As well as Vanilla, he regularly spends time with his other vehicles – a 1973 Opal GT, named Cinnamon, and 1993 Ford Ranger Splash, named Ginger.

Before Vanilla, he had a five-year relationship with Victoria, a 1969 VW Beetle he bought from a family of Jehovah’s Witnesses.

His last relationship with a woman was 12 years ago – and he could not bring himself to consummate it, although he did have sex with girls in his younger days.

Mr Smith is now part of a global community of more than 500 “car lovers” brought together by internet forums. —

I can hardly wait for the movie. With music by the Cars, no doubt.

I also want to know how he does it. Where does he put it? The ignition switch? The tailpipe? Is there a part of a car as attractive to him as the family’s raw liver was for Portnoy? Do tell. I skipped school the day they taught car sex class during high school sex education.

I really loved my Pontiac Grand Prix, but not once did I have the urge to fuck it. It fucked me more than a few times, but only in the same sense that the auto mechanic did. It hurt, but no Sunbirds popped out nine months later.

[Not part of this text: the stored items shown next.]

/-
PORT (pub-hodgecm2, COR-CM cell) of the stage-1 package file `HodgeCMPerL/HodgeCM/Proofs/Prop22/Multilinear.lean`
(pub-hodgecm HOME/lean, bytes of record md5 9a9e72235601, 250 lines). Declarations VERBATIM; edits: imports rewritten to tree
modules, namespace token `HodgeCM` ↦ `Summit.HodgeConjecture.CorCM`, package `conjRingHomK` ↦ tree `Literature.NumberTheory.Automorphic.cmConjRingHom`
(definitionally equal bodies), linter fixes. Generator: pub-hodgecm2-p1 `work/port/build_kit.py`.
-/
/-
Copyright: pub-hodgecm formalisation cell (harness21, 2026). New file (not vendored).
-/
import Summits.HodgeConjecture.CorCM.Proofs.Prop22.Basic

/-!
# rfwf Prop 2.2 — `quadC` as an alternating 4-linear map; span bookkeeping; the projections `prᵢ`

From M19–M20 (by base change, `Summit.HodgeConjecture.CorCM.Proofs.Prop22.Basic`): `(a,b,c,d) ↦ (a ∪ b) ∪ (c̄ ∪ d̄)`-free
version `quadC a b c d = (a ∪ b) ∪ (c ∪ d)` is ALTERNATING (`quadAlt`); a four-fold span-induction lemma
(`quadC_mem_span`); and the unfolding of the projections `pr4 i` of the left-nested product (M1).
-/

noncomputable section

open scoped TensorProduct

namespace Summit.HodgeConjecture.CorCM

open Literature.AlgebraicGeometry.Motives

namespace Universe

variable {U : Universe}

/-! ### The projections of `P = ((A₀ × A₁) × A₂) × A₃` -/

section pr4
variable {K : CMField} {Φ : Fin 4 → CMType K} (k : ℕ)

/-- Pull-back along the corner projection `pr₀ = fst ∘ fst ∘ fst`, unfolded (`Fact_pull_comp`). -/
theorem pull_pr4_zero (M : U.ModelAxioms) (y : U.Coh (U.cmAV K (Φ 0)) k) : U.pull (U.pr4 K Φ 0) k y =
    U.pull (U.fst _ _) k (U.pull (U.fst _ _) k (U.pull (U.fst _ _) k y)) := by
  show U.pull (U.comp (U.fst _ _) (U.comp (U.fst _ _) (U.fst _ _))) k y = _
  rw [M.pull_comp, M.pull_comp]; rfl

/-- Pull-back along the corner projection `pr₁ = snd ∘ fst ∘ fst`, unfolded. -/
theorem pull_pr4_one (M : U.ModelAxioms) (y : U.Coh (U.cmAV K (Φ 1)) k) : U.pull (U.pr4 K Φ 1) k y =
    U.pull (U.fst _ _) k (U.pull (U.fst _ _) k (U.pull (U.snd _ _) k y)) := by
  show U.pull (U.comp (U.fst _ _) (U.comp (U.fst _ _) (U.snd _ _))) k y = _
  rw [M.pull_comp, M.pull_comp]; rfl

/-- Pull-back along the corner projection `pr₂ = snd ∘ fst`, unfolded. -/
theorem pull_pr4_two (M : U.ModelAxioms) (y : U.Coh (U.cmAV K (Φ 2)) k) : U.pull (U.pr4 K Φ 2) k y =
    U.pull (U.fst _ _) k (U.pull (U.snd _ _) k y) := by
  show U.pull (U.comp (U.fst _ _) (U.snd _ _)) k y = _
  rw [M.pull_comp]; rfl

/-- Pull-back along the corner projection `pr₃ = snd` (definitional). -/
theorem pull_pr4_three (y : U.Coh (U.cmAV K (Φ 3)) k) : U.pull (U.pr4 K Φ 3) k y = U.pull (U.snd _ _) k y :=
  rfl

end pr4

/-! ### Slotwise scalars and vanishing of `quadC` on repeated arguments -/

/-- The four-fold cup `quadC` is homogeneous: scalars pull out as the product `c₀ c₁ c₂ c₃`. -/
theorem quadC_smul (X : U.Var) (c₀ c₁ c₂ c₃ : ℂ) (a b c d : U.CohC X 1) :
    U.quadC X (c₀ • a) (c₁ • b) (c₂ • c) (c₃ • d) = (c₀ * c₁ * c₂ * c₃) • U.quadC X a b c d := by
  simp only [Universe.quadC, map_smul, LinearMap.smul_apply, smul_smul]
  congr 1; ring

omit U in
/-- In a `ℂ`-module, `x = -x` forces `x = 0`. -/
private theorem eq_zero_of_eq_neg {V : Type*} [AddCommGroup V] [Module ℂ V] {x : V} (h : x = -x) : x = 0 := by
  have h2 : (2 : ℂ) • x = 0 := by
    rw [two_smul]
    nth_rewrite 2 [h]
    exact add_neg_cancel x
  exact (smul_eq_zero.mp h2).resolve_left two_ne_zero

/-- A degree-one class cups to zero with itself (graded commutativity). -/
theorem cup2C_self (h1 : U.Fact_cup_comm1) (X : U.Var) (a : U.CohC X 1) : U.cup2C X 1 a a = 0 :=
  eq_zero_of_eq_neg (cup2C_comm1 h1 X a a)

section vanish
variable (h1 : U.Fact_cup_comm1) (h2 : U.Fact_cup_interchange) (X : U.Var) (a b c d : U.CohC X 1)
include h1

/-- Swapping the first two entries of `quadC` changes the sign. -/
theorem quadC_swap01 : U.quadC X a b c d = -U.quadC X b a c d := by
  simp only [Universe.quadC]; rw [cup2C_comm1 h1 X a b, map_neg, LinearMap.neg_apply]

/-- Swapping the last two entries of `quadC` changes the sign. -/
theorem quadC_swap23 : U.quadC X a b c d = -U.quadC X a b d c := by
  simp only [Universe.quadC]; rw [cup2C_comm1 h1 X c d, map_neg]

omit h1 in
include h2 in
/-- Swapping the middle two entries of `quadC` changes the sign (interchange law). -/
theorem quadC_swap12 : U.quadC X a b c d = -U.quadC X a c b d := by
  simp only [Universe.quadC]; rw [cup2C_interchange h2 X a b c d]

/-- `quadC` vanishes when entries 0 and 1 coincide. -/
theorem quadC_eq_zero01 : U.quadC X a a c d = 0 := by
  simp only [Universe.quadC]; rw [cup2C_self h1, map_zero, LinearMap.zero_apply]

/-- `quadC` vanishes when entries 2 and 3 coincide. -/
theorem quadC_eq_zero23 : U.quadC X a b c c = 0 := by
  simp only [Universe.quadC]; rw [cup2C_self h1, map_zero]

omit h1 in
include h2 in
/-- `quadC` vanishes when entries 1 and 2 coincide. -/
theorem quadC_eq_zero12 : U.quadC X a b b d = 0 :=
  eq_zero_of_eq_neg (quadC_swap12 h2 X a b b d)

include h2 in
/-- `quadC` vanishes when entries 0 and 2 coincide. -/
theorem quadC_eq_zero02 : U.quadC X a b a d = 0 := by
  rw [quadC_swap12 h2, quadC_eq_zero01 h1, neg_zero]

include h2 in
/-- `quadC` vanishes when entries 1 and 3 coincide. -/
theorem quadC_eq_zero13 : U.quadC X a b c b = 0 := by
  rw [quadC_swap12 h2, quadC_eq_zero23 h1, neg_zero]

include h2 in
/-- `quadC` vanishes when entries 0 and 3 coincide. -/
theorem quadC_eq_zero03 : U.quadC X a b c a = 0 := by
  rw [quadC_swap23 h1, quadC_eq_zero02 h1 h2, neg_zero]

end vanish

/-! ### `quadC` as an alternating map -/

/-- The twelve inequalities between distinct elements of `Fin 4` (bookkeeping for `quadAlt`). -/
private theorem fin4_ne : ((1 : Fin 4) ≠ 0 ∧ (2 : Fin 4) ≠ 0 ∧ (3 : Fin 4) ≠ 0) ∧
    ((0 : Fin 4) ≠ 1 ∧ (2 : Fin 4) ≠ 1 ∧ (3 : Fin 4) ≠ 1) ∧
    ((0 : Fin 4) ≠ 2 ∧ (1 : Fin 4) ≠ 2 ∧ (3 : Fin 4) ≠ 2) ∧
    ((0 : Fin 4) ≠ 3 ∧ (1 : Fin 4) ≠ 3 ∧ (2 : Fin 4) ≠ 3) := by decide

/-- `(v₀, v₁, v₂, v₃) ↦ (v₀ ∪ v₁) ∪ (v₂ ∪ v₃)` as an alternating `4`-linear map on `H¹(X, ℂ)`. -/
def quadAlt (h1 : U.Fact_cup_comm1) (h2 : U.Fact_cup_interchange) (X : U.Var) :
    U.CohC X 1 [⋀^Fin 4]→ₗ[ℂ] U.CohC X 4 where
  toFun v := U.quadC X (v 0) (v 1) (v 2) (v 3)
  map_update_add' v i x y := by
    obtain ⟨⟨a1, a2, a3⟩, ⟨b0, b2, b3⟩, ⟨c0, c1, c3⟩, ⟨d0, d1, d2⟩⟩ := fin4_ne
    fin_cases i
    · simp only [Fin.zero_eta, Fin.isValue, Function.update_self, Function.update_of_ne a1,
        Function.update_of_ne a2, Function.update_of_ne a3, Universe.quadC, map_add, LinearMap.add_apply]
    · simp only [Fin.mk_one, Fin.isValue, Function.update_self, Function.update_of_ne b0,
        Function.update_of_ne b2, Function.update_of_ne b3, Universe.quadC, map_add, LinearMap.add_apply]
    · have e2 : (⟨2, by decide⟩ : Fin 4) = 2 := rfl
      simp only [e2, Function.update_self, Function.update_of_ne c0,
        Function.update_of_ne c1, Function.update_of_ne c3, Universe.quadC, map_add, LinearMap.add_apply]
    · have e3 : (⟨3, by decide⟩ : Fin 4) = 3 := rfl
      simp only [e3, Function.update_self, Function.update_of_ne d0,
        Function.update_of_ne d1, Function.update_of_ne d2, Universe.quadC, map_add]
  map_update_smul' v i r x := by
    obtain ⟨⟨a1, a2, a3⟩, ⟨b0, b2, b3⟩, ⟨c0, c1, c3⟩, ⟨d0, d1, d2⟩⟩ := fin4_ne
    fin_cases i
    · simp only [Fin.zero_eta, Fin.isValue, Function.update_self, Function.update_of_ne a1,
        Function.update_of_ne a2, Function.update_of_ne a3, Universe.quadC, map_smul, LinearMap.smul_apply]
    · simp only [Fin.mk_one, Fin.isValue, Function.update_self, Function.update_of_ne b0,
        Function.update_of_ne b2, Function.update_of_ne b3, Universe.quadC, map_smul, LinearMap.smul_apply]
    · have e2 : (⟨2, by decide⟩ : Fin 4) = 2 := rfl
      simp only [e2, Function.update_self, Function.update_of_ne c0,
        Function.update_of_ne c1, Function.update_of_ne c3, Universe.quadC, map_smul, LinearMap.smul_apply]
    · have e3 : (⟨3, by decide⟩ : Fin 4) = 3 := rfl
      simp only [e3, Function.update_self, Function.update_of_ne d0,
        Function.update_of_ne d1, Function.update_of_ne d2, Universe.quadC, map_smul]
  map_eq_zero_of_eq' v i j hv hij := by
    -- explicit 16-way case split (trial-and-error unification on `Fin 4` literals is too slow)
    fin_cases i <;> fin_cases j
    · exact absurd rfl hij
    · have hv' : v 0 = v 1 := hv
      rw [hv']; exact quadC_eq_zero01 h1 X _ _ _
    · have hv' : v 0 = v 2 := hv
      rw [hv']; exact quadC_eq_zero02 h1 h2 X _ _ _
    · have hv' : v 0 = v 3 := hv
      rw [hv']; exact quadC_eq_zero03 h1 h2 X _ _ _
    · have hv' : v 1 = v 0 := hv
      rw [hv']; exact quadC_eq_zero01 h1 X _ _ _
    · exact absurd rfl hij
    · have hv' : v 1 = v 2 := hv
      rw [hv']; exact quadC_eq_zero12 h2 X _ _ _
    · have hv' : v 1 = v 3 := hv
      rw [hv']; exact quadC_eq_zero13 h1 h2 X _ _ _
    · have hv' : v 2 = v 0 := hv
      rw [hv']; exact quadC_eq_zero02 h1 h2 X _ _ _
    · have hv' : v 2 = v 1 := hv
      rw [hv']; exact quadC_eq_zero12 h2 X _ _ _
    · exact absurd rfl hij
    · have hv' : v 2 = v 3 := hv
      rw [hv']; exact quadC_eq_zero23 h1 X _ _ _
    · have hv' : v 3 = v 0 := hv
      rw [hv']; exact quadC_eq_zero03 h1 h2 X _ _ _
    · have hv' : v 3 = v 1 := hv
      rw [hv']; exact quadC_eq_zero13 h1 h2 X _ _ _
    · have hv' : v 3 = v 2 := hv
      rw [hv']; exact quadC_eq_zero23 h1 X _ _ _
    · exact absurd rfl hij

/-- The alternating 4-form `quadAlt` evaluates to `quadC` on the four entries. -/
@[simp] theorem quadAlt_apply (h1 : U.Fact_cup_comm1) (h2 : U.Fact_cup_interchange) (X : U.Var)
    (v : Fin 4 → U.CohC X 1) : U.quadAlt h1 h2 X v = U.quadC X (v 0) (v 1) (v 2) (v 3) := rfl

/-- On arguments drawn from four given classes `e₀,…,e₃`, `quadC` takes values in the line through
`quadC e₀ e₁ e₂ e₃`. -/
theorem quadC_comp_mem_span_singleton (h1 : U.Fact_cup_comm1) (h2 : U.Fact_cup_interchange) (X : U.Var)
    (e : Fin 4 → U.CohC X 1) (p : Fin 4 → Fin 4) :
    U.quadC X (e (p 0)) (e (p 1)) (e (p 2)) (e (p 3)) ∈ ℂ ∙ U.quadC X (e 0) (e 1) (e 2) (e 3) := by
  change U.quadAlt h1 h2 X (e ∘ p) ∈ ℂ ∙ U.quadAlt h1 h2 X e
  by_cases hp : Function.Injective p
  · have hb : Function.Bijective p := Finite.injective_iff_bijective.mp hp
    rw [show e ∘ p = e ∘ (Equiv.ofBijective p hb) from rfl, AlternatingMap.map_perm]
    rcases Int.units_eq_one_or (Equiv.Perm.sign (Equiv.ofBijective p hb)) with h | h
    · rw [h, one_smul]; exact Submodule.mem_span_singleton_self _
    · rw [h, Units.neg_smul, one_smul]; exact Submodule.neg_mem _ (Submodule.mem_span_singleton_self _)
  · rw [AlternatingMap.map_eq_zero_of_not_injective _ _ fun h => hp (h.of_comp)]
    exact Submodule.zero_mem _

/-! ### Four-fold span induction -/

/-- A four-fold cup of classes in the span of a family `u` lies in any submodule containing all `quadC` of members of `u` (multilinearity). -/
theorem quadC_mem_span {ι : Type*} (X : U.Var) (u : ι → U.CohC X 1) (S : Submodule ℂ (U.CohC X 4))
    (hS : ∀ p : Fin 4 → ι, U.quadC X (u (p 0)) (u (p 1)) (u (p 2)) (u (p 3)) ∈ S)
    {a b c d : U.CohC X 1} (ha : a ∈ Submodule.span ℂ (Set.range u)) (hb : b ∈ Submodule.span ℂ (Set.range u))
    (hc : c ∈ Submodule.span ℂ (Set.range u)) (hd : d ∈ Submodule.span ℂ (Set.range u)) :
    U.quadC X a b c d ∈ S := by
  have s4 : ∀ i j k, ∀ d ∈ Submodule.span ℂ (Set.range u), U.quadC X (u i) (u j) (u k) d ∈ S := by
    intro i j k d hd
    induction hd using Submodule.span_induction with
    | mem d hd => obtain ⟨l, rfl⟩ := hd; simpa using hS ![i, j, k, l]
    | zero => simp [Universe.quadC]
    | add d d' _ _ h h' => simpa [Universe.quadC, map_add] using add_mem h h'
    | smul r d _ h => simpa [Universe.quadC, map_smul] using S.smul_mem r h
  have s3 : ∀ i j, ∀ c ∈ Submodule.span ℂ (Set.range u), ∀ d ∈ Submodule.span ℂ (Set.range u),
      U.quadC X (u i) (u j) c d ∈ S := by
    intro i j c hc
    induction hc using Submodule.span_induction with
    | mem c hc => obtain ⟨k, rfl⟩ := hc; exact s4 i j k
    | zero => intros; simp [Universe.quadC]
    | add c c' _ _ h h' =>
      intro d hd; simpa [Universe.quadC, map_add, LinearMap.add_apply] using add_mem (h d hd) (h' d hd)
    | smul r c _ h =>
      intro d hd; simpa [Universe.quadC, map_smul, LinearMap.smul_apply] using S.smul_mem r (h d hd)
  have s2 : ∀ i, ∀ b ∈ Submodule.span ℂ (Set.range u), ∀ c ∈ Submodule.span ℂ (Set.range u),
      ∀ d ∈ Submodule.span ℂ (Set.range u), U.quadC X (u i) b c d ∈ S := by
    intro i b hb
    induction hb using Submodule.span_induction with
    | mem b hb => obtain ⟨j, rfl⟩ := hb; exact s3 i j
    | zero => intros; simp [Universe.quadC]
    | add b b' _ _ h h' =>
      intro c hc d hd
      simpa [Universe.quadC, map_add, LinearMap.add_apply] using add_mem (h c hc d hd) (h' c hc d hd)
    | smul r b _ h =>
      intro c hc d hd
      simpa [Universe.quadC, map_smul, LinearMap.smul_apply] using S.smul_mem r (h c hc d hd)
  have s1 : ∀ a ∈ Submodule.span ℂ (Set.range u), ∀ b ∈ Submodule.span ℂ (Set.range u),
      ∀ c ∈ Submodule.span ℂ (Set.range u), ∀ d ∈ Submodule.span ℂ (Set.range u), U.quadC X a b c d ∈ S := by
    intro a ha
    induction ha using Submodule.span_induction with
    | mem a ha => obtain ⟨i, rfl⟩ := ha; exact s2 i
    | zero => intros; simp [Universe.quadC]
    | add a a' _ _ h h' =>
      intro b hb c hc d hd
      simpa [Universe.quadC, map_add, LinearMap.add_apply] using add_mem (h b hb c hc d hd) (h' b hb c hc d hd)
    | smul r a _ h =>
      intro b hb c hc d hd
      simpa [Universe.quadC, map_smul, LinearMap.smul_apply] using S.smul_mem r (h b hb c hc d hd)
  exact s1 a ha b hb c hc d hd

end Universe

end Summit.HodgeConjecture.CorCM

end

For that matter, I never named any of my cars, either. I knew one guy who had a Rambler named “Cheeks,” but he never had sex with it (or anybody else, as it turned out, until quite late in his life. Medical problems. And he died young, as did the car). Maybe he missed his only chance.

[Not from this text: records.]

import Literature.NumberTheory.EllipticCurves.Kim2025.CorankStructureOPEN
import HarnessLib

/-!
# Kim 2025, Conjecture 1.6 ("discrete Beilinson–Bloch–Kato"): `ord_{s=k/2} L(f,s) = ord(δ^{min,†})`
# — TYPED for elliptic curves over `ℚ` as a conjecture leaf (nothing asserted)

STAGED by the cross-ladder literature-typing layer (cell `bsd-littype`, seat 09; D-0088(4)) for a
planner to file under `Summits/BirchSwinnertonDyer/<Sub>/Theorems/` (`--kind statement`): conjectures
are not Literature (CONVENTIONS §4). Proposed home: `Summits/BirchSwinnertonDyer/Rank1Residual/X4/`
next to the sibling leaf `KimTamagawaDefect` (Kim AJM Conj. 1.9/1.10 = Kim 2025 Conj. 7.1 for
elliptic curves), whose conventions (cyclic levels, `Ω⁺_f`-normalised Kurihara numbers of the newform
`f` of `W`) are used verbatim. HONEST FRAMING (cell, verbatim): "no tranche here proves BSD … typed ≠
proved ≠ endorsed".

## The printed statement (C.-H. Kim, arXiv:2505.09121v1 (2025, PREPRINT), §1.3.1, held TeX text
`paper:arxiv-2505.09121` chunk p0006:L25–L31)

"It is natural to ask the compatibility between the Beilinson–Bloch–Kato conjecture for modular forms
and our discrete analogue. The conjecture below is the comparison between two very different
variations of the same `L`-value `L(f, k/2)` and can be viewed as another quantitative refinement of
the non-vanishing question of `δ^{min,†}`. … **Conjecture 1.6 (Beilinson–Bloch–Kato).** Let
`f ∈ S_k(Γ₀(N))` be a newform and `p ≥ 3` a prime such that `ρ_f` has large image. Then
`ord_{s=k/2} L(f,s) = ord(δ^{min,†})`." With §1.1.3 (chunk p0004:L31–L55): the analogy
`ord(δ^{min,r}) ↭ ord_{s=r} L(f̄,s)`, `∂^{(i)}(δ^{min,r}) ↭ L^{(i)}(f̄,r)`.

KNOWN CASES IN PRINT (weight `2`, elliptic curves): `ord_{s=1} L ≤ 1` and `p² ∤ N` — Cor. 1.10
(tree: `Kim2025.thm12_kuriharaVanishingOrder_eq_one_of_analyticRank_eq_one_OPEN`, rank `0` trivially
`kuriharaVanishingOrder_eq_zero_of_ratPlusSymbol_ne_zero`). By Thm. 1.1 ("BSD", corank clause; tree:
`Kim2025.thm11_selmerCorank_eq_of_kuriharaVanishingOrder_eq_OPEN`) the conjecture is, whenever
`δ^{min}` does not vanish, EQUIVALENT to `ord_{s=1} L(E,s) = corank_{ℤ_p} Sel_{p^∞}(E/ℚ)` — the rank
part of BSD plus `corank_{ℤ_p} Ш(E/ℚ)[p^∞] = 0`; its content beyond BSD is the case where the
collection vanishes identically (`ord = ∞`), excluded conjecturally by Thm. 1.2 / Kurihara's conjecture.

## The typed shapes (E = `f_E`, `k = 2`; dictionary of `Kim2025/CorankStructureOPEN`)

`KimDiscreteBBKAt W p f : (W.analyticRank : ℕ∞) = kuriharaVanishingOrder W p f` (per pair, with the
newform `f` of `W`; `ℕ∞`-valued right side: `⊤` iff the collection vanishes on all cyclic levels),
and the printed sentence `kim2025_conjecture_1_6` (binders `3 ≤ p`, tower, newform, `Ω⁺_f` an
integral period — the binder shape of every `Kim2025.*_OPEN` decl). Nothing asserted; OPEN.
-/

noncomputable section

open scoped Classical MatrixGroups ModularForm

open CongruenceSubgroup WeierstrassCurve Literature.NumberTheory.EllipticCurves
  Literature.NumberTheory.EllipticCurves.ModularForms

namespace Summit.BirchSwinnertonDyer.Rank1Residual.X4

/-- **Kim 2025, Conjecture 1.6 at `(E, p)` — TYPED** ("`ord_{s=k/2} L(f,s) = ord(δ^{min,†})`", read
at `k = 2` for the newform `f` of the globally minimal curve `W`): the analytic rank equals the
vanishing order of the collection of (`Ω⁺_f`-normalised, cyclic-level) Kurihara numbers, in `ℕ∞`.
A predicate; nothing asserted; OPEN (known in print only for `ord_{s=1} L ≤ 1`, `p² ∤ N`: Cor. 1.10).
[cite: Kim2025RefinedTNC, Conj. 1.6 (§1.3.1, held chunk p0006:L28–L31)] -/
@[conjecture] def KimDiscreteBBKAt (W : WeierstrassCurve ℚ) [W.IsGloballyMinimal] (p : ℕ)
    {N : ℕ} (f : CuspForm (Gamma0 N) 2) : Prop :=
  (W.analyticRank : ℕ∞) = kuriharaVanishingOrder W p f

/-- **Kim 2025, Conjecture 1.6, the printed sentence — TYPED** ("Let `f ∈ S_k(Γ₀(N))` be a newform
and `p ≥ 3` a prime such that `ρ_f` has large image. Then `ord_{s=k/2} L(f,s) = ord(δ^{min,†})`"),
in the binder shape of the tree's `Kim2025.*_OPEN` decls (globally minimal `W`, `3 ≤ p`, tower
`ρ̄_{E,p^n}` onto for all `n`, newform `f` of `W`, `Ω⁺_f` an integral period). Nothing asserted; OPEN.
[cite: Kim2025RefinedTNC, Conj. 1.6 (§1.3.1, held chunk p0006:L28–L31)] -/
@[conjecture] def kim2025_conjecture_1_6 : Prop :=
  ∀ (W : WeierstrassCurve ℚ) [W.IsElliptic] [W.IsGloballyMinimal] (p : ℕ) [Fact p.Prime],
    3 ≤ p → (∀ n : ℕ, W.HasSurjectiveModNGaloisRep (p ^ n : ℕ)) →
    ∀ {N : ℕ} [NeZero N] (f : CuspForm (Gamma0 N) 2), IsNewformOf W f →
    (∀ r : ℚ, ratPlusSymbol f r ≠ 0 → 0 ≤ padicValRat p (ratPlusSymbol f r)) →
    KimDiscreteBBKAt W p f

/-! ### Bookkeeping (proved): the conjecture with Thm. 1.1's corank clause gives `r_an = cork Sel` -/

/-- **Conj. 1.6 + Thm. 1.1 ("BSD", corank clause) ⇒ `ord_{s=1} L(E,s) = corank_{ℤ_p} Sel_{p^∞}(E/ℚ)`**
at every `p ≥ 3` under large image with `Ω⁺_f` integral — the reading "discrete BBK is BSD-rank plus
`Ш[p^∞]`-cofiniteness modulo the structure theorem" of the module docstring. Both inputs are OPEN
(`Prop` hypotheses); nothing asserted beyond the implication.
[cite: Kim2025RefinedTNC, Conj. 1.6 and Thm. 1.1 ("BSD") (held chunks p0006, p0004)] -/
theorem analyticRank_eq_selmerCorank_of_kimDiscreteBBK
    (h16 : kim2025_conjecture_1_6)
    (h11 : Kim2025.thm11_selmerCorank_eq_of_kuriharaVanishingOrder_eq_OPEN)
    (W : WeierstrassCurve ℚ) [W.IsElliptic] [W.IsGloballyMinimal] (p : ℕ) [Fact p.Prime]
    (hp : 3 ≤ p) (htower : ∀ n : ℕ, W.HasSurjectiveModNGaloisRep (p ^ n : ℕ))
    {N : ℕ} [NeZero N] (f : CuspForm (Gamma0 N) 2) (hf : IsNewformOf W f)
    (hint : ∀ r : ℚ, ratPlusSymbol f r ≠ 0 → 0 ≤ padicValRat p (ratPlusSymbol f r)) :
    W.selmerCorank p = W.analyticRank :=
  h11 W p hp htower f hf hint W.analyticRank (h16 W p hp htower f hf hint).symm

end Summit.BirchSwinnertonDyer.Rank1Residual.X4

end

Imagine youngsters parked in a dark lane somewhere, making out and getting serious. She smiles her encouragement as he produces the condom. Peeking out out the windshield to reconnoiter, they spot Edward Smith moaning like a lovesick pigeon as he humps and grinds the grill of his faithful VW beetle. I imagine it’s curtains for the young couple’s copulative performance. Poor bastard fellow heads home with blue balls to beat the band, while his date is traumatized worse than her first anal adventure.

Auto-eroticism taken to a new level, a distinctly low one.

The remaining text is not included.